A warning about equilibrium points

When you try to linearize the full set of equations of motion, you will likely find that there exists no equilibrium point. Which states will you have to remove from these equations of motion in order for an equilibrium point to exist?

Similarly, you may be unable to compute an equilibrium point by hand. Is there a way to compute one numerically?

In doing these things, keep your focus on the safety of your pilots.

Would you feel comfortable asking a cat-pilot to land your aircraft based on evidence from only one simulation (starting from only one set of initial conditions) that your controller “works”?

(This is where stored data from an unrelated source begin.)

variable {𝔸 : Type*} [NormedRing 𝔸] [NormedAlgebra ℂ 𝔸] [CompleteSpace 𝔸]

/-- **`e^{A + (iz)·1}·U = ιˣ(e^{iz})·(e^{A}·U)`**: the central summand of the exponent factors out as a central unit (`exp` of commuting elements; `exp((iz)·1) = ι(e^{iz})`).
[cite: Balaban1985Variational, (19) p.281; Balaban1985Averaging, (8)-(9) p.19] -/
theorem expUnit_add_smul_one_mul {ι' : Type*} (A : ι' → 𝔸) (z : ι' → ℂ) (U : ι' → 𝔸ˣ) :
    (fun b => expUnit (A b + (Complex.I * z b) • (1 : 𝔸)) * U b) =
      fun b => Units.map ((algebraMap ℂ 𝔸 : ℂ →+* 𝔸) : ℂ →* 𝔸) (expUnit (Complex.I * z b)) * (expUnit (A b) * U b) := by
  letI : NormedAlgebra ℚ 𝔸 := NormedAlgebra.restrictScalars ℚ ℂ 𝔸
  funext b
  rw [← mul_assoc]
  congr 1
  apply Units.ext
  rw [val_expUnit, Units.val_mul, Units.coe_map, MonoidHom.coe_coe, val_expUnit, val_expUnit, add_comm, ← Algebra.algebraMap_eq_smul_one,
    exp_add_of_commute (Algebra.commutes (Complex.I * z b) (A b)), algebraMap_exp_comm]

end Generic

section Calculus

variable {E G : Type*} [NormedAddCommGroup E] [NormedSpace ℂ E] [NormedAddCommGroup G] [NormedSpace ℂ G]

/-- ★ **MIXED SECOND DERIVATIVES ALONG AN ADDITIVE DIRECTION VANISH**: if `f` is differentiable near `0` and `f(x + t·v) = f(x) + f(t·v)` for all `(x, t)` near `0`, then
`D²f(0)[u, v] = 0` and `D²f(0)[v, u] = 0` for every `u` — `x ↦ Df(x)v` is locally constant (`= Df(0)v`, the path `t ↦ f(x + tv)` differs from `t ↦ f(tv)` by a constant), and
`t ↦ Df(tv)` is locally constant (`f ∘ (· + tv) = f + const` near `0`).  Stated on `fderiv (fun x => fderiv f x) 0` (no symmetry used; trivial when that map is not differentiable).
[cite: Balaban1985BackgroundPropagators, (3.14) p.393] -/
theorem fderiv_fderiv_eq_zero_of_add_eventually {f : E → G} {v : E} (hf : ∀ᶠ x in 𝓝 (0 : E), DifferentiableAt ℂ f x)
    (hadd : ∀ᶠ p in 𝓝 (0 : E × ℂ), f (p.1 + p.2 • v) = f p.1 + f (p.2 • v)) (u : E) :
    fderiv ℂ (fun x => fderiv ℂ f x) 0 u v = 0 ∧ fderiv ℂ (fun x => fderiv ℂ f x) 0 v u = 0 := by
  obtain ⟨ε₁, hε₁, h₁⟩ := Metric.eventually_nhds_iff.1 hf
  obtain ⟨ε₂, hε₂, h₂⟩ := Metric.eventually_nhds_iff.1 hadd
  have hadd' : ∀ (x : E) (t : ℂ), ‖x‖ < ε₂ → ‖t‖ < ε₂ → f (x + t • v) = f x + f (t • v) := fun x t hx ht =>
    @h₂ (x, t) (by rw [dist_zero_right, Prod.norm_def]; exact max_lt hx ht)
  have hdiff : ∀ x : E, ‖x‖ < ε₁ → DifferentiableAt ℂ f x := fun x hx => @h₁ x (by rwa [dist_zero_right])
  have hd0 : DifferentiableAt ℂ f 0 := hdiff 0 (by rw [norm_zero]; exact hε₁)
  set ε : ℝ := min ε₁ ε₂ with hε
  have hε0 : 0 < ε := lt_min hε₁ hε₂
  -- (i) `x ↦ Df(x)v` is constant near `0`
  have hconst : ∀ x : E, ‖x‖ < ε → fderiv ℂ f x v = fderiv ℂ f 0 v := by
    intro x hx
    have hdx : DifferentiableAt ℂ f x := hdiff x (hx.trans_le (min_le_left _ _))
    have hpx : HasDerivAt (fun t : ℂ => f (x + t • v)) (fderiv ℂ f x v) 0 := by
      have hg : HasDerivAt (fun t : ℂ => x + t • v) v 0 := by simpa using ((hasDerivAt_id (0 : ℂ)).smul_const v).const_add x
      have hF : HasFDerivAt f (fderiv ℂ f x) (x + (0 : ℂ) • v) := by rw [zero_smul, add_zero]; exact hdx.hasFDerivAt
      exact hF.comp_hasDerivAt (0 : ℂ) hg
    have hp0 : HasDerivAt (fun t : ℂ => f x + f (t • v)) (fderiv ℂ f 0 v) 0 := by
      have hg : HasDerivAt (fun t : ℂ => t • v) v 0 := by simpa using (hasDerivAt_id (0 : ℂ)).smul_const v
      have hF : HasFDerivAt f (fderiv ℂ f 0) ((0 : ℂ) • v) := by rw [zero_smul]; exact hd0.hasFDerivAt
      exact (hF.comp_hasDerivAt (0 : ℂ) hg).const_add (f x)
    have heq : (fun t : ℂ => f (x + t • v)) =ᶠ[𝓝 0] fun t => f x + f (t • v) := by
      filter_upwards [Metric.ball_mem_nhds (0 : ℂ) hε₂] with t ht
      rw [Metric.mem_ball, dist_zero_right] at ht
      exact hadd' x t (hx.trans_le (min_le_right _ _)) ht
    exact hpx.unique (hp0.congr_of_eventuallyEq heq)
  have hzero₁ : fderiv ℂ (fun x => fderiv ℂ f x v) 0 = 0 := by
    have hev : (fun x => fderiv ℂ f x v) =ᶠ[𝓝 (0 : E)] fun _ => fderiv ℂ f 0 v := by
      filter_upwards [Metric.ball_mem_nhds (0 : E) hε0] with x hx
      rw [Metric.mem_ball, dist_zero_right] at hx
      exact hconst x hx
    rw [hev.fderiv_eq, fderiv_const_apply]
  -- (ii) `t ↦ Df(t v)` is constant near `0`
  have hconst₂ : ∀ᶠ t : ℂ in 𝓝 0, fderiv ℂ f (t • v) = fderiv ℂ f 0 := by
    have hsmall : ∀ᶠ t : ℂ in 𝓝 0, ‖t • v‖ < ε := by
      have hv0 : 0 < ‖v‖ + 1 := by positivity
      filter_upwards [Metric.ball_mem_nhds (0 : ℂ) (div_pos hε0 hv0)] with t ht
      rw [Metric.mem_ball, dist_zero_right] at ht
      rw [norm_smul]
      calc ‖t‖ * ‖v‖ ≤ ‖t‖ * (‖v‖ + 1) := mul_le_mul_of_nonneg_left (by linarith) (norm_nonneg t)
        _ < ε / (‖v‖ + 1) * (‖v‖ + 1) := mul_lt_mul_of_pos_right ht hv0
        _ = ε := div_mul_cancel₀ ε hv0.ne'
    filter_upwards [hsmall, Metric.ball_mem_nhds (0 : ℂ) hε₂] with t ht ht2
    rw [Metric.mem_ball, dist_zero_right] at ht2
    have heq : (fun y : E => f (y + t • v)) =ᶠ[𝓝 (0 : E)] fun y => f y + f (t • v) := by
      filter_upwards [Metric.ball_mem_nhds (0 : E) hε₂] with y hy
      rw [Metric.mem_ball, dist_zero_right] at hy
      exact hadd' y t hy ht2
    have h1 : fderiv ℂ f (t • v) = fderiv ℂ (fun y : E => f (y + t • v)) 0 := by rw [fderiv_comp_add_right, zero_add]
    rw [h1, heq.fderiv_eq, fderiv_add_const]
  have hzero₂ : fderiv ℂ (fun x => fderiv ℂ f x) 0 v = 0 := by
    by_cases hD : DifferentiableAt ℂ (fun x => fderiv ℂ f x) 0
    · have hpath : HasDerivAt (fun t : ℂ => fderiv ℂ f (t • v)) (fderiv ℂ (fun x => fderiv ℂ f x) 0 v) 0 := by
        have hg : HasDerivAt (fun t : ℂ => t • v) v 0 := by simpa using (hasDerivAt_id (0 : ℂ)).smul_const v
        have hF : HasFDerivAt (fun x => fderiv ℂ f x) (fderiv ℂ (fun x => fderiv ℂ f x) 0) ((0 : ℂ) • v) := by
          rw [zero_smul]; exact hD.hasFDerivAt
        exact hF.comp_hasDerivAt (0 : ℂ) hg
      have hc : HasDerivAt (fun t : ℂ => fderiv ℂ f (t • v)) 0 0 :=
        (hasDerivAt_const (0 : ℂ) (fderiv ℂ f 0)).congr_of_eventuallyEq hconst₂
      exact hpath.unique hc
    · rw [fderiv_zero_of_not_differentiableAt hD, zero_apply]
  refine ⟨?_, by rw [hzero₂, zero_apply]⟩
  by_cases hD : DifferentiableAt ℂ (fun x => fderiv ℂ f x) 0
  · have h := fderiv_clm_apply hD (differentiableAt_const v)
    have h' : fderiv ℂ (fun x => fderiv ℂ f x v) 0 u = fderiv ℂ (fun x => fderiv ℂ f x) 0 u v := by
      rw [h, fderiv_const_apply, ContinuousLinearMap.comp_zero, zero_add, ContinuousLinearMap.flip_apply]
    rw [← h', hzero₁, zero_apply]
  · rw [fderiv_zero_of_not_differentiableAt hD, zero_apply, zero_apply]

end Calculus

section Abelian

variable {P : Params}

/-- **THE `1∕16` FORM OF ✓`abelianTower_small`** (loops AND stairs of the abelian double-bar tower of `e^{iz}` within `1∕16` of `1` at every level `j < k`, for `|z(b)| ≤ t`,
`32ℓLᵏt ≤ 1`) — the stair clause in the `≤ 1∕8` currency that ✓`eml_algebraMap_mul` consumes. [cite: Balaban1985Averaging, Prop. 4 (134)-(135) p.38; Balaban1984PropagatorsI, (1.18) p.20] -/
theorem abelianTower_small_sixteenth {k : ℕ} (hk : k ≤ P.m + P.K) (z : PBond P 0 → ℂ) {t : ℝ} (ht0 : 0 ≤ t)
    (hsmall : 32 * ((((P.d + 2) * P.L : ℕ) : ℝ)) * ((P.L : ℝ) ^ k * t) ≤ 1) (hz : ∀ b, ‖z b‖ ≤ t) :
    (∀ j, j < k → ∀ (e : PBond P (j + 1)) (i : Idx P),
        ‖((loopHolU (dbarIterU j (expCfg (𝔸 := ℂ) 1 z)) e i : ℂˣ) : ℂ) - 1‖ ≤ 1 / 16) ∧
    (∀ j, j < k → ∀ (y : Site P (j + 1)) (i : Idx P),
        ‖((holT (dbarIterU j (expCfg (𝔸 := ℂ) 1 z)) (emb y) (stairWord i.2.1 (off i.1)) : ℂˣ) : ℂ) - 1‖ ≤ 1 / 16) := by
  set ℓ : ℝ := (((P.d + 2) * P.L : ℕ) : ℝ) with hℓ
  have hL1 : (1 : ℝ) ≤ P.L := by exact_mod_cast P.L_pos
  have hℓ0 : 0 ≤ ℓ := by rw [hℓ]; positivity
  have key : ∀ j, j < k → ∀ (x : Site P j) (word : List (Letter P.d)), (walk x word).length ≤ (P.d + 2) * P.L →
      ‖((holT (dbarIterU j (expCfg (𝔸 := ℂ) 1 z)) x word : ℂˣ) : ℂ) - 1‖ ≤ 1 / 16 := by
    intro j hj x word hlen
    have hjk : j ≤ P.m + P.K := by omega
    have hpow : (P.L : ℝ) ^ j ≤ (P.L : ℝ) ^ k := pow_le_pow_right₀ hL1 hj.le
    have hLj0 : 0 ≤ (P.L : ℝ) ^ j * t := by positivity
    have hLjk : (P.L : ℝ) ^ j * t ≤ (P.L : ℝ) ^ k * t := mul_le_mul_of_nonneg_right hpow ht0
    have hsj : 2 * ℓ * (|(1 : ℝ)| * (P.L : ℝ) ^ j * t) ≤ 1 := by
      rw [abs_one, one_mul]
      nlinarith [mul_le_mul_of_nonneg_left hLjk hℓ0]
    set w : PBond P j → ℂ := fun b => (Complex.I * ((1 : ℝ) : ℂ)) * (((P.L : ℂ)) ^ j * bondAvgIter j z b) with hw
    have hS : ∀ b : PBond P j, ((dbarIterU j (expCfg (𝔸 := ℂ) 1 z) b : ℂˣ) : ℂ) = Complex.exp (w b) := fun b =>
      dbarIterU_coe_eq_exp_abelian (P := P) 1 j hjk Set.univ z t ht0 hsj (fun b _ _ => hz b) b (Set.mem_univ _) (Set.mem_univ _)
    have hwb : ∀ b : PBond P j, ‖w b‖ ≤ (P.L : ℝ) ^ j * t := fun b => by
      have hQ : ‖bondAvgIter j z b‖ ≤ t :=
        norm_bondAvgIter_le_tower j hjk Set.univ z t (fun b' _ _ => hz b') b (Set.mem_univ _) (Set.mem_univ _)
      rw [hw]
      dsimp only
      rw [norm_mul, norm_mul, Complex.norm_I, one_mul, Complex.ofReal_one, norm_one, one_mul, norm_mul, norm_pow, Complex.norm_natCast]
      exact mul_le_mul_of_nonneg_left hQ (by positivity)
    have hlenr : ((walk x word).length : ℝ) ≤ ℓ := by rw [hℓ]; exact_mod_cast hlen
    have hprod : ((walk x word).length : ℝ) * ((P.L : ℝ) ^ j * t) ≤ ℓ * ((P.L : ℝ) ^ k * t) :=
      mul_le_mul hlenr hLjk hLj0 hℓ0
    have hℓk : ℓ * ((P.L : ℝ) ^ k * t) ≤ 1 / 32 := by nlinarith
    have h1 : ((walk x word).length : ℝ) * ((P.L : ℝ) ^ j * t) ≤ 1 := by linarith
    have h2 := norm_holT_sub_one_le_of_exp (dbarIterU j (expCfg (𝔸 := ℂ) 1 z)) w hS hwb x word h1
    linarith
  refine ⟨fun j hj e i => ?_, fun j hj y i => ?_⟩
  · exact key j hj (emb e.src) (loopWord P.L e.dir (off i.1) i.2.1 i.2.2) ((length_walk _ _).le.trans (length_loopWord_le e i))
  · exact key j hj (emb y) (stairWord i.2.1 (off i.1)) (length_walk_stairWord_le _ _ _)

end Abelian

/-! ## §2 T³: the twisted chart of `A + (iz)·1` against the twisted chart of `A` (displayed tower rows) -/

section T3

variable (F : T3Family) {n K : ℕ} (h : n ≤ K)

Would you feel comfortable asking other cats — those who are not test-pilots — to land your aircraft based on the success of only one simulation?

Think carefully about what results would support a comprehensive argument for the safety of your autopilot and — since no control system is 100% reliable — try hard to identify the conditions under which failures are likely to occur.

Requirements and verifications

In this project, we would like you to be more specific about what you mean by “success” and to provide quantitative evidence supporting the claim that you have (or have not) succeeded. People often think about this in terms of requirements and verifications.

We expect that you have already had some experience with requirements and verifications from AE 100 and AE 202. Here is a reminder of what these things are.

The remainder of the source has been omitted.